— Теперь вы не уйдете от меня, господин капитан! О господин капитан! О мой добрый господин капитан!..
Мне удалось выскочить в окно. Пробегая по двору замка, я еще слышал крики и стоны Эмиля.
Фельдшер играл в карты. Он сразу догадался, что происходит в башне.
— Ван ден Бергэ? — спросил он.
— Да!
— Готов?
— Кажется!
— Что ж, в добрый час! Связали?
— Не знаю.
— Ладно, пойдем посмотрим…
Оп не спеша раскурил трубку и позвал санитаров.
1
В деле под Гэртэбиз мы были разбиты и понесли жестокие потери.
В нашей роте на перекличку построилось едва пятьдесят три человека.
— Смотри, — толкнул меня под локоть Лум-Лум, твоего земляка тоже нет, этого Петрограда!
— Неужели нет Антошки?
Его не оказалось и среди раненых.
Погиб, бедняга! Мне стало жаль его.
Свое странное прозвание Антон Балонист получил благодаря тому, что в его воинской книжке, во всех пяти графах, где записывается имя солдата, его фамилия, имя и фамилия каждого из родителей и место рождения, было пять раз повторено слово «Петроград».
В Иностранном легионе не требуется никаких документов при поступлении. Человек дает о себе сведения, какие сам захочет, и писарь заполняет все графы только с его слов.
Почему дал Балонист такие странные сведения? Когда мы спрашивали его, он пожимал плечами и, улыбаясь, говорил:
— А кто его знает… Так-то я Антошка… Балонист Антон Иваныч меня звать…
Антону было лет двадцать семь. Он лишь недавно отбыл воинскую службу где-то в Перми. Дома, в деревне, у него не было ни родных, ни кола ни двора, место пастуха у барина занял другой парень, и Антону по возвращении из полка оказалось нечего делать.
— Не заелся я там, — говорил Антон. — Два раза в поле переночевал, да и подался в белый свет.
Антон думал, что белый свет так уж велик и добра в нем хватит. Вскоре он убедился, что белый свет — тесная, голодная и сырая коробка и лежать в ней жестко.
С весны Антон работал в Одессе портовым грузчиком. Добра перетащил он на своих молодых плечах видимо-невидимо, но для себя едва хватало на хлеб, а на штаны и вовсе не хватило.

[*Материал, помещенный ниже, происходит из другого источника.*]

import Summits.ValiantsHypothesis.ValiantsHypothesis.Theorems.SymPencilPerFourPeeledCornerSwap

/-!
# Route `SymPencil` — `2 | 2` inner rank of `per_4`, PEELED case at `≤ 11` squares: the
# DOUBLE-SWAP CORNER on two DIFFERENT pairs — the twelve independent vectors (`--supports`
# stmt-ValiantsHypothesis-5674 `SdcSuperquadratic`; (8,8) column, cell (8,8,11); memo
# `NOTE-p6g16-5674-corner-double-swap.md` §1 "different pairs: dead by counting"; rung currency only)

Abstract linear algebra of memo §1, in the `N/M` currency of
`…CornerSwapSamePair.linearIndependent_eleven`: vectors `N b y, M a z, v₀, v₀'` in `K^κ` with weights
`c`, cross pairings `⟨M_az, N_by⟩ = ½[a,b,y,z distinct] − ρ·S₀₁[a,y]·S_kl[b,z]·λ` (the double-swap
corner `ψ = u₀S₀₁`, `ψ' = u₁S_kl`, `ρ = u₀u₁`, `λ = ⟨v₀,v₀'⟩`), `N ⟂ v₀, v₀'`, `M ⟂ v₀, v₀'`, `v₀, v₀'`
isotropic, `ρλ ≠ 0`.  For the two representative different pairs:

* `linearIndependent_twelve_swap23` (`{k,l} = {2,3}`, disjoint from `{0,1}`): the ten `N`'s
  `N₂₀,N₀₂,N₂₁,N₁₂,N₃₀,N₀₃,N₃₁,N₁₃,N₀₁,N₂₃` with `v₀, v₀'` are linearly independent — the pairing
  matrix against `M₁₃,M₃₁,M₀₃,M₃₀,M₁₂,M₂₁,M₀₂,M₂₀,M₂₃,M₀₁,v₀',v₀` is block diagonal with four blocks
  `[[½ − ρλ, ½],[½, ½]]` (determinant `−ρλ/4`) and entries `½, ½, λ, λ`;
* `linearIndependent_twelve_swap02` (`{k,l} = {0,2}`, adjacent): the ten `N`'s
  `N₀₀,N₂₁,N₀₁,N₂₀,N₁₀,N₀₂,N₀₃,N₁₂,N₁₃,N₂₃` with `v₀, v₀'` — a triangular pattern with pivots
  `−ρλ` (×4) and `½` (×6).

So `12 ≤ |κ|`; the family-level contradiction at `|κ| ≤ 11` is drawn in `…CornerSwapPairs`.
Honest framing: corner bookkeeping; no cell closes; `28 ≤ sdc(per_4) ≤ 29` of record, the crux
`SdcSuperquadratic` and `VP ≠ VNP` untouched.  No definitions, no named facts. [folklore]
-/

noncomputable section

-- single-conjunct layout: Sub = Summit, duplicated namespace component intended
set_option linter.dupNamespace false

namespace Summit.ValiantsHypothesis.ValiantsHypothesis.Theorems.SymPencilPerFourPeeledCornerSwapPairsVectors

open Matrix Finset Module

universe u v

variable {K : Type u} [Field K]

/-- **Twelve independent vectors** for the corner `ψ = u₀·S₀₁`, `ψ' = u₁·S_{23}`
(memo §1): the ten `N`'s `N20, N02, N21, N12, N30, N03, N31, N13, N01, N23` together with `v₀, v₀'`, by the
pairing pattern against the `M`'s, `v₀'` and `v₀` (cross pairings `½[a,b,y,z distinct] − ρ·S₀₁[a,y]·S_{23}[b,z]·λ`).
[folklore] -/
theorem linearIndependent_twelve_swap23 [CharZero K] {κ : Type v} [Fintype κ] [DecidableEq κ]
    (c : κ → K) (N M : Fin 4 → Fin 4 → κ → K) (v₀ v₀' : κ → K) (ρ lam : K)
    (hMN : ∀ a b y z : Fin 4, ∑ r, c r * M a z r * N b y r =
      (if (a ≠ b ∧ a ≠ y ∧ a ≠ z ∧ b ≠ y ∧ b ≠ z ∧ y ≠ z) then (1 / 2 : K) else 0) -
      ρ * ((Pi.single a 1 : Fin 4 → K) 0 * (Pi.single y 1 : Fin 4 → K) 1 +
        (Pi.single a 1 : Fin 4 → K) 1 * (Pi.single y 1 : Fin 4 → K) 0) *
      ((Pi.single b 1 : Fin 4 → K) 2 * (Pi.single z 1 : Fin 4 → K) 3 +
        (Pi.single b 1 : Fin 4 → K) 3 * (Pi.single z 1 : Fin 4 → K) 2) * lam)
    (hMv0 : ∀ a z : Fin 4, ∑ r, c r * M a z r * v₀ r = 0)
    (hMv0' : ∀ a z : Fin 4, ∑ r, c r * M a z r * v₀' r = 0)
    (hv0N : ∀ b y : Fin 4, ∑ r, c r * v₀ r * N b y r = 0)
    (hv0'N : ∀ b y : Fin 4, ∑ r, c r * v₀' r * N b y r = 0)
    (hv0v0 : ∑ r, c r * v₀ r * v₀ r = 0) (hv0'v0' : ∑ r, c r * v₀' r * v₀' r = 0)
    (hv0v0' : ∑ r, c r * v₀ r * v₀' r = lam) (hv0'v0 : ∑ r, c r * v₀' r * v₀ r = lam)
    (hρ : ρ ≠ 0) (hlam : lam ≠ 0) :
    LinearIndependent K (![N 2 0, N 0 2, N 2 1, N 1 2, N 3 0, N 0 3, N 3 1, N 1 3, N 0 1, N 2 3, v₀, v₀'] : Fin 12 → κ → K) := by
  classical
  rw [Fintype.linearIndependent_iff]
  intro g hg
  have key : ∀ τ : κ → K, ∑ j, g j * ∑ r, c r * τ r * (![N 2 0, N 0 2, N 2 1, N 1 2, N 3 0, N 0 3, N 3 1, N 1 3, N 0 1, N 2 3, v₀, v₀'] : Fin 12 → κ → K) j r = 0 := by
    intro τ
    have e : ∑ j, g j * ∑ r, c r * τ r * (![N 2 0, N 0 2, N 2 1, N 1 2, N 3 0, N 0 3, N 3 1, N 1 3, N 0 1, N 2 3, v₀, v₀'] : Fin 12 → κ → K) j r =
        ∑ r, c r * τ r * (∑ j, g j • (![N 2 0, N 0 2, N 2 1, N 1 2, N 3 0, N 0 3, N 3 1, N 1 3, N 0 1, N 2 3, v₀, v₀'] : Fin 12 → κ → K) j) r := by
      simp only [Finset.sum_apply, Pi.smul_apply, smul_eq_mul, Finset.mul_sum]
      rw [Finset.sum_comm]
      exact Finset.sum_congr rfl fun r _ => Finset.sum_congr rfl fun j _ => by ring
    rw [e, hg]
    simp
  have T01 : g 9 = 0 := by
    have h := key (M 0 1)
    simpa [Fin.sum_univ_succ, Matrix.cons_val_zero, Matrix.cons_val_succ, hMN, hMv0, hMv0', hρ,
      hlam] using h
  have T02 : g 6 * ((1 / 2 : K) + (-(ρ * lam))) + g 7 * ((1 / 2 : K)) = 0 := by
    have h := key (M 0 2)
    simp [Fin.sum_univ_succ, Matrix.cons_val_zero, Matrix.cons_val_succ, hMN, hMv0, hMv0',
      -mul_eq_zero] at h
    linear_combination h
  have T03 : g 2 * ((1 / 2 : K) + (-(ρ * lam))) + g 3 * ((1 / 2 : K)) = 0 := by
    have h := key (M 0 3)
    simp [Fin.sum_univ_succ, Matrix.cons_val_zero, Matrix.cons_val_succ, hMN, hMv0, hMv0',
      -mul_eq_zero] at h
    linear_combination h
  have T12 : g 4 * ((1 / 2 : K) + (-(ρ * lam))) + g 5 * ((1 / 2 : K)) = 0 := by
    have h := key (M 1 2)
    simp [Fin.sum_univ_succ, Matrix.cons_val_zero, Matrix.cons_val_succ, hMN, hMv0, hMv0',
      -mul_eq_zero] at h
    linear_combination h
  have T13 : g 0 * ((1 / 2 : K) + (-(ρ * lam))) + g 1 * ((1 / 2 : K)) = 0 := by
    have h := key (M 1 3)
    simp [Fin.sum_univ_succ, Matrix.cons_val_zero, Matrix.cons_val_succ, hMN, hMv0, hMv0',
      -mul_eq_zero] at h
    linear_combination h
  have T20 : g 6 * ((1 / 2 : K)) + g 7 * ((1 / 2 : K)) = 0 := by
    have h := key (M 2 0)
    simp [Fin.sum_univ_succ, Matrix.cons_val_zero, Matrix.cons_val_succ, hMN, hMv0, hMv0',
      -mul_eq_zero] at h
    linear_combination h
  have T21 : g 4 * ((1 / 2 : K)) + g 5 * ((1 / 2 : K)) = 0 := by
    have h := key (M 2 1)
    simp [Fin.sum_univ_succ, Matrix.cons_val_zero, Matrix.cons_val_succ, hMN, hMv0, hMv0',
      -mul_eq_zero] at h
    linear_combination h
  have T23 : g 8 = 0 := by
    have h := key (M 2 3)
    simpa [Fin.sum_univ_succ, Matrix.cons_val_zero, Matrix.cons_val_succ, hMN, hMv0, hMv0', hρ,
      hlam] using h
  have T30 : g 2 * ((1 / 2 : K)) + g 3 * ((1 / 2 : K)) = 0 := by
    have h := key (M 3 0)
    simp [Fin.sum_univ_succ, Matrix.cons_val_zero, Matrix.cons_val_succ, hMN, hMv0, hMv0',
      -mul_eq_zero] at h
    linear_combination h
  have T31 : g 0 * ((1 / 2 : K)) + g 1 * ((1 / 2 : K)) = 0 := by
    have h := key (M 3 1)
    simp [Fin.sum_univ_succ, Matrix.cons_val_zero, Matrix.cons_val_succ, hMN, hMv0, hMv0',
      -mul_eq_zero] at h
    linear_combination h
  have Tv0p : g 10 = 0 := by
    have h := key v₀'
    simpa [Fin.sum_univ_succ, Matrix.cons_val_zero, Matrix.cons_val_succ, hv0'N, hv0'v0, hv0'v0',
      hlam] using h
  have Tv0 : g 11 = 0 := by
    have h := key v₀
    simpa [Fin.sum_univ_succ, Matrix.cons_val_zero, Matrix.cons_val_succ, hv0N, hv0v0, hv0v0',
      hlam] using h
  have hg10 : g 10 = 0 := Tv0p
  have hg11 : g 11 = 0 := Tv0
  have hg9 : g 9 = 0 := T01
  have hg8 : g 8 = 0 := T23
  have hg6 : g 6 = 0 := by
    have h : g 6 * (ρ * lam) = 0 := by linear_combination (((-1) : K)) * T02 + ((1 : K)) * T20
    exact (mul_eq_zero.1 h).resolve_right (mul_ne_zero hρ hlam)
  have hg7 : g 7 = 0 := by linear_combination ((2 : K)) * T02 + (((-1) : K) + ((2 : K) * (ρ * lam))) * hg6
  have hg2 : g 2 = 0 := by
    have h : g 2 * (ρ * lam) = 0 := by linear_combination (((-1) : K)) * T03 + ((1 : K)) * T30
    exact (mul_eq_zero.1 h).resolve_right (mul_ne_zero hρ hlam)
  have hg3 : g 3 = 0 := by linear_combination ((2 : K)) * T03 + (((-1) : K) + ((2 : K) * (ρ * lam))) * hg2
  have hg4 : g 4 = 0 := by
    have h : g 4 * (ρ * lam) = 0 := by linear_combination (((-1) : K)) * T12 + ((1 : K)) * T21
    exact (mul_eq_zero.1 h).resolve_right (mul_ne_zero hρ hlam)
  have hg5 : g 5 = 0 := by linear_combination ((2 : K)) * T12 + (((-1) : K) + ((2 : K) * (ρ * lam))) * hg4
  have hg0 : g 0 = 0 := by
    have h : g 0 * (ρ * lam) = 0 := by linear_combination (((-1) : K)) * T13 + ((1 : K)) * T31
    exact (mul_eq_zero.1 h).resolve_right (mul_ne_zero hρ hlam)
  have hg1 : g 1 = 0 := by linear_combination ((2 : K)) * T13 + (((-1) : K) + ((2 : K) * (ρ * lam))) * hg0
  intro i
  fin_cases i <;> assumption

/-- **Twelve independent vectors** for the corner `ψ = u₀·S₀₁`, `ψ' = u₁·S_{02}`
(memo §1): the ten `N`'s `N00, N21, N01, N20, N10, N02, N03, N12, N13, N23` together with `v₀, v₀'`, by the
pairing pattern against the `M`'s, `v₀'` and `v₀` (cross pairings `½[a,b,y,z distinct] − ρ·S₀₁[a,y]·S_{02}[b,z]·λ`).
[folklore] -/
theorem linearIndependent_twelve_swap02 [CharZero K] {κ : Type v} [Fintype κ] [DecidableEq κ]
    (c : κ → K) (N M : Fin 4 → Fin 4 → κ → K) (v₀ v₀' : κ → K) (ρ lam : K)
    (hMN : ∀ a b y z : Fin 4, ∑ r, c r * M a z r * N b y r =
      (if (a ≠ b ∧ a ≠ y ∧ a ≠ z ∧ b ≠ y ∧ b ≠ z ∧ y ≠ z) then (1 / 2 : K) else 0) -
      ρ * ((Pi.single a 1 : Fin 4 → K) 0 * (Pi.single y 1 : Fin 4 → K) 1 +
        (Pi.single a 1 : Fin 4 → K) 1 * (Pi.single y 1 : Fin 4 → K) 0) *
      ((Pi.single b 1 : Fin 4 → K) 0 * (Pi.single z 1 : Fin 4 → K) 2 +
        (Pi.single b 1 : Fin 4 → K) 2 * (Pi.single z 1 : Fin 4 → K) 0) * lam)
    (hMv0 : ∀ a z : Fin 4, ∑ r, c r * M a z r * v₀ r = 0)
    (hMv0' : ∀ a z : Fin 4, ∑ r, c r * M a z r * v₀' r = 0)
    (hv0N : ∀ b y : Fin 4, ∑ r, c r * v₀ r * N b y r = 0)
    (hv0'N : ∀ b y : Fin 4, ∑ r, c r * v₀' r * N b y r = 0)
    (hv0v0 : ∑ r, c r * v₀ r * v₀ r = 0) (hv0'v0' : ∑ r, c r * v₀' r * v₀' r = 0)
    (hv0v0' : ∑ r, c r * v₀ r * v₀' r = lam) (hv0'v0 : ∑ r, c r * v₀' r * v₀ r = lam)
    (hρ : ρ ≠ 0) (hlam : lam ≠ 0) :
    LinearIndependent K (![N 0 0, N 2 1, N 0 1, N 2 0, N 1 0, N 0 2, N 0 3, N 1 2, N 1 3, N 2 3, v₀, v₀'] : Fin 12 → κ → K) := by
  classical
  rw [Fintype.linearIndependent_iff]
  intro g hg
  have key : ∀ τ : κ → K, ∑ j, g j * ∑ r, c r * τ r * (![N 0 0, N 2 1, N 0 1, N 2 0, N 1 0, N 0 2, N 0 3, N 1 2, N 1 3, N 2 3, v₀, v₀'] : Fin 12 → κ → K) j r = 0 := by
    intro τ
    have e : ∑ j, g j * ∑ r, c r * τ r * (![N 0 0, N 2 1, N 0 1, N 2 0, N 1 0, N 0 2, N 0 3, N 1 2, N 1 3, N 2 3, v₀, v₀'] : Fin 12 → κ → K) j r =
        ∑ r, c r * τ r * (∑ j, g j • (![N 0 0, N 2 1, N 0 1, N 2 0, N 1 0, N 0 2, N 0 3, N 1 2, N 1 3, N 2 3, v₀, v₀'] : Fin 12 → κ → K) j) r := by
      simp only [Finset.sum_apply, Pi.smul_apply, smul_eq_mul, Finset.mul_sum]
      rw [Finset.sum_comm]
      exact Finset.sum_congr rfl fun r _ => Finset.sum_congr rfl fun j _ => by ring
    rw [e, hg]
    simp
  have T00 : g 1 = 0 := by
    have h := key (M 0 0)
    simpa [Fin.sum_univ_succ, Matrix.cons_val_zero, Matrix.cons_val_succ, hMN, hMv0, hMv0', hρ,
      hlam] using h
  have T01 : g 9 = 0 := by
    have h := key (M 0 1)
    simpa [Fin.sum_univ_succ, Matrix.cons_val_zero, Matrix.cons_val_succ, hMN, hMv0, hMv0', hρ,
      hlam] using h
  have T02 : g 2 * ((-(ρ * lam))) + g 8 * ((1 / 2 : K)) = 0 := by
    have h := key (M 0 2)
    simp [Fin.sum_univ_succ, Matrix.cons_val_zero, Matrix.cons_val_succ, hMN, hMv0, hMv0',
      -mul_eq_zero] at h
    linear_combination h
  have T03 : g 1 * ((1 / 2 : K)) + g 7 * ((1 / 2 : K)) = 0 := by
    have h := key (M 0 3)
    simp [Fin.sum_univ_succ, Matrix.cons_val_zero, Matrix.cons_val_succ, hMN, hMv0, hMv0',
      -mul_eq_zero] at h
    linear_combination h
  have T10 : g 3 * ((-(ρ * lam))) + g 9 * ((1 / 2 : K)) = 0 := by
    have h := key (M 1 0)
    simp [Fin.sum_univ_succ, Matrix.cons_val_zero, Matrix.cons_val_succ, hMN, hMv0, hMv0',
      -mul_eq_zero] at h
    linear_combination h
  have T12 : g 0 * ((-(ρ * lam))) + g 6 * ((1 / 2 : K)) = 0 := by
    have h := key (M 1 2)
    simp [Fin.sum_univ_succ, Matrix.cons_val_zero, Matrix.cons_val_succ, hMN, hMv0, hMv0',
      -mul_eq_zero] at h
    linear_combination h
  have T13 : g 3 * ((1 / 2 : K)) + g 5 * ((1 / 2 : K)) = 0 := by
    have h := key (M 1 3)
    simp [Fin.sum_univ_succ, Matrix.cons_val_zero, Matrix.cons_val_succ, hMN, hMv0, hMv0',
      -mul_eq_zero] at h
    linear_combination h
  have T20 : g 8 = 0 := by
    have h := key (M 2 0)
    simpa [Fin.sum_univ_succ, Matrix.cons_val_zero, Matrix.cons_val_succ, hMN, hMv0, hMv0', hρ,
      hlam] using h
  have T21 : g 6 = 0 := by
    have h := key (M 2 1)
    simpa [Fin.sum_univ_succ, Matrix.cons_val_zero, Matrix.cons_val_succ, hMN, hMv0, hMv0', hρ,
      hlam] using h
  have T23 : g 2 * ((1 / 2 : K)) + g 4 * ((1 / 2 : K)) = 0 := by
    have h := key (M 2 3)
    simp [Fin.sum_univ_succ, Matrix.cons_val_zero, Matrix.cons_val_succ, hMN, hMv0, hMv0',
      -mul_eq_zero] at h
    linear_combination h
  have Tv0p : g 10 = 0 := by
    have h := key v₀'
    simpa [Fin.sum_univ_succ, Matrix.cons_val_zero, Matrix.cons_val_succ, hv0'N, hv0'v0, hv0'v0',
      hlam] using h
  have Tv0 : g 11 = 0 := by
    have h := key v₀
    simpa [Fin.sum_univ_succ, Matrix.cons_val_zero, Matrix.cons_val_succ, hv0N, hv0v0, hv0v0',
      hlam] using h
  have hg10 : g 10 = 0 := Tv0p
  have hg11 : g 11 = 0 := Tv0
  have hg1 : g 1 = 0 := T00
  have hg9 : g 9 = 0 := T01
  have hg7 : g 7 = 0 := by linear_combination ((2 : K)) * T03 + (((-1) : K)) * hg1
  have hg3 : g 3 = 0 := by
    have h : g 3 * (ρ * lam) = 0 := by linear_combination (((-1) : K)) * T10 + ((1 / 2 : K)) * hg9
    exact (mul_eq_zero.1 h).resolve_right (mul_ne_zero hρ hlam)
  have hg5 : g 5 = 0 := by linear_combination ((2 : K)) * T13 + (((-1) : K)) * hg3
  have hg8 : g 8 = 0 := T20
  have hg2 : g 2 = 0 := by
    have h : g 2 * (ρ * lam) = 0 := by linear_combination (((-1) : K)) * T02 + ((1 / 2 : K)) * hg8
    exact (mul_eq_zero.1 h).resolve_right (mul_ne_zero hρ hlam)
  have hg6 : g 6 = 0 := T21
  have hg0 : g 0 = 0 := by
    have h : g 0 * (ρ * lam) = 0 := by linear_combination (((-1) : K)) * T12 + ((1 / 2 : K)) * hg6
    exact (mul_eq_zero.1 h).resolve_right (mul_ne_zero hρ hlam)
  have hg4 : g 4 = 0 := by linear_combination ((2 : K)) * T23 + (((-1) : K)) * hg2
  intro i
  fin_cases i <;> assumption

end Summit.ValiantsHypothesis.ValiantsHypothesis.Theorems.SymPencilPerFourPeeledCornerSwapPairsVectors

end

Антон слыхал, что якобы за морем иначе люди живут, «другой порядок имеют», и стал с жадной думой смотреть на корабли и волны. Пятнадцатого июля тысяча девятьсот четырнадцатого года, укладывая в трюме итальянского грузового парохода «Чита ди Милано» мешки пшеницы, Антон приготовил себе среди них укромное местечко, где и загородил себя последним принесенным мешком в минуту, когда сирена гудела отход и грохотали якорные цепи. Три дня Антон питался черствым хлебом и огурцами, три дня голодал, все ожидая, когда перестанет бить волна и можно будет вырваться на берег, а на седьмой день Антон стоял без шапки и переминался с ноги на ногу перед смуглым матросом, который и сам не на шутку перепугался, неожиданно наткнувшись на него в трюме.
Матрос что-то кричал на своем языке, но недолго: ему было неинтересно привлекать внимание палубы, потому что в трюме у него была припрятана контрабанда. Он пихнул Антошку назад, в мешки, загородил его и дважды в день молча приносил ему еду — скользкие макароны. Антошка не знал, что происходило в мире, покуда сам он торчал в трюмной тесноте. Он не знал, какой был день, когда матрос выбросил его на берег, и на какой именно берег его выбросили. Его арестовали в порту через полчаса и отвели в полицию. Так как он ничего не понимал и говорил на непонятном языке, то вечером его избили. Продержав неделю, его куда-то повели по суматошливым улицам. Солнце палило, мчались автомобили, летели извозчики под полотняными балдахинами, и во множестве маршировали солдаты. Антошка не знал, ни в каком городе, ни в каком государстве он находится, он не знал, куда и зачем его ведут.
Но слезы брызнули у него из глаз, когда на доме, к которому его подвели, он увидел вывеску с двуглавым царским орлом. Антон был малограмотен, но по-печатному кое-как разбирал. Он не знал, что значит написанное на вывеске слово «консульство». Да это и не важно ему было! Важны были стоявшие рядом слова: «Императорское российское». Он сразу вспомнил Россию, далекую, любимую, понятную Россию.
Антошку принял нарядный господин в белом костюме.
— Ты что же, с-сукин сын?! — сказал господин по-русски, и Антошка, обливаясь слезами, упал на колени.
— М-мерзавец! — еще сказал господин и больше уже не смотрел на Антошку, который рыдал и что-то лепетал.
Господин стал разговаривать на непонятном языке с людьми, которые привели Антошку, и наконец удалился.